Stored data entries:

import Summits.QuantumFields.YangMills.Theorems.AlphaInputsT3ACv2
import Literature.MathematicalPhysics.QuantumFieldTheory.Balaban1983to89.T3Thresholds
import HarnessLib

/-!
# `AlphaInputsT3ACv3ThetaWindow` — (FL-θ): **ON THE RECORD'S COUPLING WINDOW `γ ≤ (min γ₀ 1)²` EVERY THRESHOLD `θ(L, γ, b₀, p₀; i)` IS BELOW `1/(16·L²·B₃·Z_full)`**, hence the
# (40)-window `ε_W = 2L²·avgWindowFactor·θ` of the (FL) row is below `avgWindowFactor/(8·B₃·Z_full)` — the arithmetic letter the final `hLift` knit (MAP M22) discharges its
# `(hε : ε′ ≤ ε_FL)` binder with — lane `pub-balaban3d` ∕ cell `ym3-torus`, seat alpha-2 (g6); ★★OWNER ym3-torus-plan g25 RULING (FL-SMALL) 03:29:46Z

WHY.  The group's threshold is `γ₀ = gammaMin [γ₂₈, γ₄₆, γ_OO, γ₇₁] ≤ γ₄₆ = gammaOf b₀ p₀ σ₄₆`, `σ₄₆ = 1/(2·(8L²·B₃·Z_full))`, `gammaOf b₀ p₀ σ = min 1 (σ/(b₀·Q₀(p₀)))²`
(`Proofs.Primitives`, `Proofs.Thresholds`); and `T3Thresholds.θBal_le_of_le_gamma` says `γ ≤ ((σ/(b₀Q₀))²)² ⇒ θ(i) ≤ σ` for every `i`.  So on the record's window the
thresholds are uniformly `≤ σ₄₆`, for EVERY level `i` — no new constant, no registry edit.
WHAT (def-free).  ★ `theta_le_sigma46_of_window` (`θBal L γ 𝔠.b₀ 𝔠.p₀ i ≤ 1/(2·(8L²·𝔠.B₃·𝔠.Zfull))`), `theta_le_of_window'` (the same as `1/(16·L²·B₃·Z_full)`),
★ `window_le_of_window` (`2L²·avgWindowFactor L·θ(i) ≤ avgWindowFactor L/(8·B₃·Z_full)`).
HONEST FRAMING.  Real arithmetic on the record's thresholds; count-neutral helper toward the (FL) row `hLift` of R3 2′∕2′χ (`stub_laneRecordsV3`, items 19935∕19936 — NOT proved
here); registry untouched; nothing about d = 4, the continuum, or a mass gap; YM₃ on T³ is rung R3, not the Clay problem.

References: T. Bałaban, Commun. Math. Phys. 102 (1985) 255–275 [Balaban1985UV3] ((7) p.257, (45) p.267, p.256 L15–18).
-/

set_option autoImplicit false

noncomputable section

namespace Summit.QuantumFields.YangMills.Theorems.ThetaWindow

open Literature.MathematicalPhysics.QuantumFieldTheory.Balaban1983to89
open Literature.MathematicalPhysics.QuantumFieldTheory.Balaban1983to89.T3UnitScaleTilt (θBal)
open Literature.MathematicalPhysics.QuantumFieldTheory.Balaban1983to89.T3Thresholds (θBal_le_of_le_gamma)
open Summit.QuantumFields.Balaban3D.Proofs.Constants (gammaMin gammaMin_le)
open Summit.QuantumFields.Balaban3D.Proofs.Thresholds (gammaOf Q0 Q0_pos)
open Summit.QuantumFields.Balaban3D.Proofs.Primitives (AlphaConsts)

variable {L N : ℕ}

/-- **★ (FL-θ)**: on the record's coupling window `0 < γ ≤ (min γ₀ 1)²` every threshold is below the (45)-constant: `θ(L, γ, b₀, p₀; i) ≤ 1/(2·(8L²·B₃·Z_full))` for EVERY `i`
(`γ₀ ≤ γ₄₆ = gammaOf b₀ p₀ σ₄₆ ≤ (σ₄₆/(b₀Q₀))²`, so `γ ≤ γ₀² ≤ ((σ₄₆/(b₀Q₀))²)²`, then `θBal_le_of_le_gamma`). [cite: Balaban1985UV3, (7) p.257, (45) p.267] -/
theorem theta_le_sigma46_of_window (𝔠 : AlphaConsts L N) {γ : ℝ} (hγ : 0 < γ) (hγ1 : γ ≤ (min 𝔠.gamma0 1) ^ 2) (i : ℕ) :
    θBal L γ 𝔠.b₀ 𝔠.p₀ i ≤ 1 / (2 * (8 * (L : ℝ) ^ 2 * 𝔠.B₃ * 𝔠.Zfull)) := by
  set σ : ℝ := 1 / (2 * (8 * (L : ℝ) ^ 2 * 𝔠.B₃ * 𝔠.Zfull)) with hσ_def
  have hL1 : 1 ≤ L := 𝔠.one_lt_L.le
  have hLpos : (0 : ℝ) < L := by exact_mod_cast (show 0 < L by omega)
  have hσ : 0 ≤ σ := by
    have := 𝔠.B₃_pos; have := 𝔠.Zfull_pos
    rw [hσ_def]; positivity
  have hQ : 0 < 𝔠.b₀ * Q0 𝔠.p₀ := mul_pos 𝔠.b₀_pos (Q0_pos 𝔠.p₀_pos)
  -- `min γ₀ 1 ≤ γ₄₆ ≤ (σ/(b₀Q₀))²`
  have h46 : 𝔠.gamma0 ≤ 𝔠.gamma46 := gammaMin_le (by simp)
  have h46' : 𝔠.gamma46 ≤ (σ / (𝔠.b₀ * Q0 𝔠.p₀)) ^ 2 := by
    show gammaOf 𝔠.b₀ 𝔠.p₀ (1 / (2 * (8 * (L : ℝ) ^ 2 * 𝔠.B₃ * 𝔠.Zfull))) ≤ _
    unfold gammaOf
    exact min_le_right _ _
  have hmin0 : 0 ≤ min 𝔠.gamma0 1 := le_min 𝔠.gamma0_pos.le zero_le_one
  have hmin : min 𝔠.gamma0 1 ≤ (σ / (𝔠.b₀ * Q0 𝔠.p₀)) ^ 2 := (min_le_left _ _).trans (h46.trans h46')
  have hγσ : γ ≤ ((σ / (𝔠.b₀ * Q0 𝔠.p₀)) ^ 2) ^ 2 :=
    hγ1.trans (pow_le_pow_left₀ hmin0 hmin 2)
  have hγone : γ ≤ 1 := hγ1.trans (by nlinarith [min_le_right 𝔠.gamma0 1, hmin0])
  exact θBal_le_of_le_gamma hL1 𝔠.b₀_pos 𝔠.p₀_pos hσ hγ hγone hγσ i

/-- The same bound written as `1/(16·L²·B₃·Z_full)`. [cite: Balaban1985UV3, (45) p.267] -/
theorem theta_le_of_window' (𝔠 : AlphaConsts L N) {γ : ℝ} (hγ : 0 < γ) (hγ1 : γ ≤ (min 𝔠.gamma0 1) ^ 2) (i : ℕ) :
    θBal L γ 𝔠.b₀ 𝔠.p₀ i ≤ 1 / (16 * (L : ℝ) ^ 2 * 𝔠.B₃ * 𝔠.Zfull) := by
  have h := theta_le_sigma46_of_window 𝔠 hγ hγ1 i
  have e : 2 * (8 * (L : ℝ) ^ 2 * 𝔠.B₃ * 𝔠.Zfull) = 16 * (L : ℝ) ^ 2 * 𝔠.B₃ * 𝔠.Zfull := by ring
  rwa [e] at h

/-- **★ THE (40)-WINDOW ON THE RECORD'S COUPLING WINDOW**: `ε_W(i) = 2L²·avgWindowFactor L·θ(i) ≤ avgWindowFactor L/(8·B₃·Z_full)` for every `i` — the numeral the final `hLift`
knit compares with `ε_FL` (choose `B₃ ≥ avgWindowFactor L/(8·Z_full·ε_FL)` at the record's construction). [cite: Balaban1985UV3, (7) p.257, (40) p.266, (45) p.267] -/
theorem window_le_of_window (𝔠 : AlphaConsts L N) {γ : ℝ} (hγ : 0 < γ) (hγ1 : γ ≤ (min 𝔠.gamma0 1) ^ 2) (i : ℕ) :
    2 * (L : ℝ) ^ 2 * avgWindowFactor L * θBal L γ 𝔠.b₀ 𝔠.p₀ i ≤ avgWindowFactor L / (8 * 𝔠.B₃ * 𝔠.Zfull) := by
  have hL1 : 1 ≤ L := 𝔠.one_lt_L.le
  have hLpos : (0 : ℝ) < L := by exact_mod_cast (show 0 < L by omega)
  have hB := 𝔠.B₃_pos; have hZ := 𝔠.Zfull_pos
  have hA : 0 ≤ avgWindowFactor L := by unfold avgWindowFactor; positivity
  have h := theta_le_of_window' 𝔠 hγ hγ1 i
  calc 2 * (L : ℝ) ^ 2 * avgWindowFactor L * θBal L γ 𝔠.b₀ 𝔠.p₀ i
      ≤ 2 * (L : ℝ) ^ 2 * avgWindowFactor L * (1 / (16 * (L : ℝ) ^ 2 * 𝔠.B₃ * 𝔠.Zfull)) :=
        mul_le_mul_of_nonneg_left h (by positivity)
    _ = avgWindowFactor L / (8 * 𝔠.B₃ * 𝔠.Zfull) := by field_simp; ring

end Summit.QuantumFields.YangMills.Theorems.ThetaWindow

end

**TASK REQUIREMENTS**
In the records, how many lines hold the word "registry"? Answer with the number and no other words.

**ANSWER SPACE**
2